Die Villa Araba und die Vorstellung einer antiken Villa in meinem Kopf hat nichts mit der Realität zu tun! Jetzt endlich schnackselt* es bei mir. Hier geht es nicht um die Villa Araba mit Schätzen aus vergangenen Tagen, hier geht es einzig und alleine um die Carabinieri! Oh Mann, welch eine Enttäuschung!

Also füge ich mich meinem Schicksal und höre ergeben zu. Ich mache meine Fotos und beteilige mich an den Gesprächen. Mir ist jetzt auch nach Klugscheißern und ich will wissen, welche Marke denn die Pistole hat. Man grinst und sagt, das wäre eine Baretta*, aha, also keine deutsche Walther*.

Die Villa Araba

Jetzt ist es so weit, ich dachte schon, wir dürfen gar nicht mehr hinein in die Villa Araba. Ich bin echt enttäuscht, außer dem Treppenhaus und der Fensterform ist wirklich nichts mehr vorhanden, dass an eine Villa erinnert. Jeder Raum scheint mit Technik vollgestopft zu sein. Das ehemalige Schlafzimmer, mit Blick auf die Ruinen der einstigen Destillerie gegenüber, hat auch nichts Romantisches mehr.

Das war’s also mit der Villa Araba, außer ein paar Schnörkel an den Fenstern und dem Namen ist der Rest Vergangenheit.

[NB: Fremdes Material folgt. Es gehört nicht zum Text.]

import Literature.Geometry.Lorentzian.GlobalHyperbolicityStrongCausalityProofs
import Literature.Geometry.Lorentzian.NonImprisonmentProofs
import Literature.Geometry.Lorentzian.CausalityConditionsProofs
import Literature.Geometry.Lorentzian.GeodesicRayEndless
import Literature.Geometry.Lorentzian.GeodesicSpeed
import Literature.Geometry.Lorentzian.TrappedZeroEnergyRay
import Literature.Geometry.Lorentzian.LeviCivitaProofs
import HarnessLib

/-!
# Null geodesic rays are not imprisoned in compact sets of globally hyperbolic spacetimes

For a spacetime `𝓢` (connected, Hausdorff, second countable `C^∞` Lorentzian `d`-manifold with a
time orientation) whose metric is globally hyperbolic in the Bernal–Sánchez sense
(`LorentzianMetric.IsGloballyHyperbolic`: causal + compact causal diamonds) we prove, FACT-FREE:

* `Spacetime.exists_forall_notMem_of_isGeodesicOn_of_isNull` — an affinely parametrised geodesic
  ray `γ|[0,∞)` of the Levi-Civita connection with null velocity eventually leaves every compact set
  `K`, never to return (`∃ s₀ ≥ 0, ∀ s ≥ s₀, γ s ∉ K`);
* `Spacetime.not_subset_of_isGeodesicOn_of_isNull` — in particular it is not contained in `K`.

This is the classical chain "globally hyperbolic ⇒ strongly causal (Bernal–Sánchez 2007, Thm. 3.2)
⇒ no future-endless causal curve is (partially) imprisoned in a compact set (O'Neill 1983, Ch. 14,
Lemma 13; Hawking–Ellis 1973, Prop. 6.4.7)", all three links being theorems of the tree
(`bernalSanchez_isStronglyCausal_of_isGloballyHyperbolic_holds`,
`IsStronglyCausal.exists_forall_notMem_of_isCompact_holds`, and — the point where affinely
parametrised COMPLETE rays enter causality theory — `IsGeodesicOn.isFutureEndless_Ici_of_velocity_ne_zero`
of `GeodesicRayEndless.lean`: a geodesic ray with nowhere-zero velocity has no future endpoint),
applied to `γ` read as a future causal curve for `τ` or for `-τ`: the sign of `g(T, γ')` (with `T`
the orienting field) cannot change along the ray, a causal vector being never orthogonal to a
timelike one (O'Neill 1983, Ch. 5, Lemma 26), and global hyperbolicity is time-symmetric
(`LorentzianMetric.IsGloballyHyperbolic.reverse`).

It is the fact-free, summit-independent form of
`Summits/FinalStateConjecture/…/Theorems/ErgoregionBomb/Negative/TrappingClauseVacuous.lean`
(`trapping_clause_contradictory`, which took the three links as hypotheses), whose proof is followed.

## References

* A. N. Bernal, M. Sánchez, Class. Quantum Grav. 24 (2007) 745–749, Thm. 3.2. Key `BernalSanchez2007CQG`.
* B. O'Neill, *Semi-Riemannian geometry with applications to relativity*, Academic Press 1983,
  Ch. 5, Lemma 26; Ch. 14, Lemma 13 (p. 407). Key `ONeillSemiRiemannian1983`.
* S. W. Hawking, G. F. R. Ellis, *The large scale structure of space-time*, CUP 1973, §6.4,
  Prop. 6.4.7 (p. 195). Key `HawkingEllis1973CUP`.
-/

noncomputable section

open Bundle Set Filter
open scoped Manifold ContDiff Topology

namespace Literature.Geometry.Lorentzian

/-! ### Global hyperbolicity is time-symmetric -/

section Reverse

variable {E : Type*} [NormedAddCommGroup E] [NormedSpace ℝ E] {H : Type*} [TopologicalSpace H]
  {I : ModelWithCorners ℝ E H} {n : ℕ∞ω} {M : Type*} [TopologicalSpace M] [ChartedSpace H M]
  [IsManifold I ∞ M]

/-- **Global hyperbolicity is invariant under time reversal**: the causality condition is
(`IsCausallyWellBehaved.reverse`) and the causal diamonds of `-τ` are those of `τ` with `p, q`
swapped (`causalPast_reverse`). O'Neill 1983, Ch. 14, p. 402 (time duality) and p. 412.
[cite: ONeillSemiRiemannian1983, Ch. 14, p. 402 (time duality)] -/
theorem LorentzianMetric.IsGloballyHyperbolic.reverse {g : LorentzianMetric I n M}
    {τ : TimeOrientation g} (h : g.IsGloballyHyperbolic τ) : g.IsGloballyHyperbolic τ.reverse := by
  refine ⟨h.1.reverse, fun p q ↦ ?_⟩
  have e1 : g.causalFuture τ.reverse {p} = g.causalPast τ {p} := rfl
  rw [e1, LorentzianMetric.causalPast_reverse, Set.inter_comm]
  exact h.2 q p

end Reverse

/-! ### Non-imprisonment of null geodesic rays -/

namespace Spacetime

variable {d : ℕ} (𝓢 : Spacetime d) [𝓢.metric.HasLeviCivita]

/-- `2 ≤ ∞` in `ℕ∞ω` (regularity side condition of the causality theorems). [folklore] -/
private lemma two_le_infty' : (2 : ℕ∞ω) ≤ ∞ := WithTop.coe_le_coe.mpr le_top

/-- **A null geodesic ray in a globally hyperbolic spacetime eventually leaves every compact set,
never to return.**  For `𝓢` globally hyperbolic, `γ` an affinely parametrised geodesic of the
Levi-Civita connection on `[0, ∞)` with null velocity there, and `K` compact: there is `s₀ ≥ 0`
with `γ s ∉ K` for all `s ≥ s₀`.  Chain: the ray is future endless
(`IsGeodesicOn.isFutureEndless_Ici_of_velocity_ne_zero`; a null vector is non-zero), it is a
future causal curve for `τ` or for `-τ` (the continuous function `g(T, γ')` never vanishes —
O'Neill 1983, Ch. 5, Lemma 26 — so it has constant sign by the intermediate value theorem),
global hyperbolicity (of `τ`, resp. of `-τ` by `IsGloballyHyperbolic.reverse`) gives strong
causality (Bernal–Sánchez 2007, Thm. 3.2), and strong causality forbids partial imprisonment of a
future-endless causal curve in a compact set (O'Neill 1983, Ch. 14, Lemma 13; Hawking–Ellis 1973,
Prop. 6.4.7). [cite: ONeillSemiRiemannian1983, Ch. 14, Lemma 13 (p. 407)] -/
theorem exists_forall_notMem_of_isGeodesicOn_of_isNull
    (hgh : 𝓢.metric.IsGloballyHyperbolic 𝓢.timeOrientation)
    {γ : ℝ → 𝓢.carrier} (hg : IsGeodesicOn 𝓢.metric.leviCivita γ (Set.Ici 0))
    (hnull : ∀ s : ℝ, 0 ≤ s → 𝓢.metric.IsNull (velocity (𝓡 d) γ s))
    {K : Set 𝓢.carrier} (hK : IsCompact K) :
    ∃ s₀ : ℝ, 0 ≤ s₀ ∧ ∀ s : ℝ, s₀ ≤ s → γ s ∉ K := by
  haveI : CovariantDerivative.ContMDiffCovariantDerivative 𝓢.metric.leviCivita 1 :=
    ⟨𝓢.metric.isLocallyContMDiff_leviCivita_holds 1
      (by rw [show ((1 : ℕ∞) : ℕ∞ω) + 1 = 2 by norm_num]; exact two_le_infty') univ isOpen_univ⟩
  set τ := 𝓢.timeOrientation with hτ
  -- the sign function `f(t) = g(T, γ')(t)`
  set f : ℝ → ℝ := fun t ↦ 𝓢.metric.val (γ t) (τ.vectorField (γ t)) (velocity (𝓡 d) γ t)
    with hf
  have hcov : 𝓢.metric.toPseudoRiemannianMetric.IsCompatible 𝓢.metric.leviCivita :=
    (PseudoRiemannianMetric.isLeviCivita_leviCivita_holds
      (g := 𝓢.metric.toPseudoRiemannianMetric)).2
  have hmd : ∀ t ∈ Set.Ici (0 : ℝ), MDifferentiableAt 𝓘(ℝ, ℝ) (𝓡 d) γ t := fun t ht ↦
    IsGeodesicOn.mdifferentiableAt_holds hg ht
  have hderiv : ∀ t ∈ Set.Ici (0 : ℝ), ∃ f', HasDerivAt f f' t := by
    intro t ht
    have hXd : MDifferentiableAt (𝓡 d) (𝓡 d).tangent
        (fun x ↦ (TotalSpace.mk' (EuclideanSpace ℝ (Fin d)) x (τ.vectorField x) :
          TangentBundle (𝓡 d) 𝓢.carrier)) (γ t) :=
      (τ.contMDiff (γ t)).mdifferentiableAt (by simp)
    exact ⟨_, 𝓢.metric.toPseudoRiemannianMetric.hasDerivAt_val_apply_along hcov
      (V := fun t ↦ τ.vectorField (γ t)) (W := fun t ↦ velocity (𝓡 d) γ t)
      (mdifferentiableAt_lift_comp hXd (hmd t ht)) (hg.1 t ht)⟩
  have hcont : ContinuousOn f (Set.Ici 0) := fun t ht ↦ by
    obtain ⟨f', h⟩ := hderiv t ht
    exact h.continuousAt.continuousWithinAt
  have hne : ∀ t ∈ Set.Ici (0 : ℝ), f t ≠ 0 := fun t ht ↦
    𝓢.metric.val_ne_zero_of_isTimelike_of_isCausal (τ.isTimelike _) (hnull t ht).isCausal
  -- constant sign on `[0, ∞)` (intermediate value theorem)
  have hsign : (∀ t ∈ Set.Ici (0 : ℝ), f t < 0) ∨ (∀ t ∈ Set.Ici (0 : ℝ), 0 < f t) := by
    rcases lt_or_gt_of_ne (hne 0 Set.self_mem_Ici) with h0 | h0
    · refine Or.inl fun t ht ↦ ?_
      by_contra hft
      have hft' : 0 ≤ f t := not_lt.mp hft
      obtain ⟨s, hs, hs0⟩ := intermediate_value_Icc (show (0 : ℝ) ≤ t from ht)
        (hcont.mono Set.Icc_subset_Ici_self) ⟨h0.le, hft'⟩
      exact hne s (Set.mem_Ici.2 hs.1) hs0
    · refine Or.inr fun t ht ↦ ?_
      by_contra hft
      have hft' : f t ≤ 0 := not_lt.mp hft
      obtain ⟨s, hs, hs0⟩ := intermediate_value_Icc' (show (0 : ℝ) ≤ t from ht)
        (hcont.mono Set.Icc_subset_Ici_self) ⟨hft', h0.le⟩
      exact hne s (Set.mem_Ici.2 hs.1) hs0
  -- the ray is future endless (a null vector is non-zero)
  have hend : IsFutureEndless γ (Set.Ici 0) :=
    hg.isFutureEndless_Ici_of_velocity_ne_zero fun s hs ↦ (hnull s hs).2
  rcases hsign with hneg | hpos
  · -- future-directed: non-imprisonment for `τ`
    have hcurve : 𝓢.metric.IsFutureCausalCurveOn τ γ (Set.Ici 0) := fun t ht ↦
      ⟨hmd t ht, (hnull t ht).isCausal, hneg t ht⟩
    have hsc : 𝓢.metric.IsStronglyCausal τ :=
      LorentzianMetric.bernalSanchez_isStronglyCausal_of_isGloballyHyperbolic_holds 𝓢.metric τ
        two_le_infty' hgh
    obtain ⟨t, ht, hout⟩ :=
      LorentzianMetric.IsStronglyCausal.exists_forall_notMem_of_isCompact_holds two_le_infty'
        hsc hK Set.ordConnected_Ici hcurve hend
    exact ⟨t, ht, fun s hs ↦ hout s (le_trans (show (0 : ℝ) ≤ t from ht) hs) hs⟩
  · -- past-directed: non-imprisonment for `τ.reverse`
    have hcurve : 𝓢.metric.IsFutureCausalCurveOn τ.reverse γ (Set.Ici 0) := fun t ht ↦
      ⟨hmd t ht, (TimeOrientation.isFutureDirected_reverse_iff _ _).mpr
        ⟨(hnull t ht).isCausal, hpos t ht⟩⟩
    have hsc : 𝓢.metric.IsStronglyCausal τ.reverse :=
      LorentzianMetric.bernalSanchez_isStronglyCausal_of_isGloballyHyperbolic_holds 𝓢.metric
        τ.reverse two_le_infty' hgh.reverse
    obtain ⟨t, ht, hout⟩ :=
      LorentzianMetric.IsStronglyCausal.exists_forall_notMem_of_isCompact_holds two_le_infty'
        hsc hK Set.ordConnected_Ici hcurve hend
    exact ⟨t, ht, fun s hs ↦ hout s (le_trans (show (0 : ℝ) ≤ t from ht) hs) hs⟩

/-- **A null geodesic ray in a globally hyperbolic spacetime is not contained in a compact set**
(total imprisonment is excluded; corollary of `exists_forall_notMem_of_isGeodesicOn_of_isNull`).
In the stationary black-hole telescope this is why a "trapped zero-energy ray" in the sense of
`StationaryAFBlackHole.HasTrappedZeroEnergyRay` (`γ([0,∞)) ⊆ K` compact, in SPACETIME) never
exists on a globally hyperbolic hole — trapping must be phrased modulo the stationary flow.
O'Neill 1983, Ch. 14, Lemma 13; Hawking–Ellis 1973, Prop. 6.4.7.
[cite: HawkingEllis1973CUP, §6.4, Prop. 6.4.7 (p. 195)] -/
theorem not_forall_mem_of_isGeodesicOn_of_isNull
    (hgh : 𝓢.metric.IsGloballyHyperbolic 𝓢.timeOrientation)
    {γ : ℝ → 𝓢.carrier} (hg : IsGeodesicOn 𝓢.metric.leviCivita γ (Set.Ici 0))
    (hnull : ∀ s : ℝ, 0 ≤ s → 𝓢.metric.IsNull (velocity (𝓡 d) γ s))
    {K : Set 𝓢.carrier} (hK : IsCompact K) : ¬ ∀ s : ℝ, 0 ≤ s → γ s ∈ K := by
  intro hin
  obtain ⟨s₀, hs₀, hout⟩ := 𝓢.exists_forall_notMem_of_isGeodesicOn_of_isNull hgh hg hnull hK
  exact hout s₀ le_rfl (hin s₀ hs₀)

end Spacetime

/-- **No trapped zero-energy ray on a globally hyperbolic stationary black hole** (fact-free):
the Literature predicate `StationaryAFBlackHole.HasTrappedZeroEnergyRay` — an affinely
parametrised null geodesic ray with `g(T, γ') = 0` contained in a compact subset of the d.o.c. —
is unsatisfiable whenever the carrier is globally hyperbolic, since already a null geodesic ray
contained in a compact subset of spacetime is impossible
(`Spacetime.not_forall_mem_of_isGeodesicOn_of_isNull`); neither the zero-energy condition nor
`K ⊆ doc` is used.  (So the non-trapping hypothesis of the route item `ZeroEnergyRigidity` and the
trapping hypothesis of `ErgoregionBomb` of FinalStateConjecture/ZeroEnergyKerrOrBomb are, as typed,
automatic resp. void under global hyperbolicity; the intended notion is trapping modulo the
stationary flow, `StationaryAFBlackHole.HasZeroEnergyRayTrappedModFlow`.)
[cite: HawkingEllis1973CUP, §6.4, Prop. 6.4.7 (p. 195)] -/
theorem StationaryAFBlackHole.not_hasTrappedZeroEnergyRay_of_isGloballyHyperbolic
    (𝓑 : StationaryAFBlackHole.{0}) [𝓑.metric.HasLeviCivita]
    (hgh : 𝓑.metric.IsGloballyHyperbolic 𝓑.timeOrientation) : ¬ 𝓑.HasTrappedZeroEnergyRay := by
  rintro ⟨γ, K, hg, hz, hK, -, hin⟩
  exact 𝓑.toSpacetime.not_forall_mem_of_isGeodesicOn_of_isNull hgh hg (fun s hs ↦ (hz s hs).1)
    hK hin

end Literature.Geometry.Lorentzian

end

Als die Besichtigung beendet ist, bedanke ich mich für die Führung und verabschiede mich. Von einer Mitarbeiterin der Organisation FAI werde ich noch gefragt, ob es mir gefallen hat. Ich muss lachen und sage, ja, es war wirklich eine Überraschung. Sie lächelt und sagt, ja man denkt nicht, dass hinter diesen Mauern solch eine Villa verborgen liegt.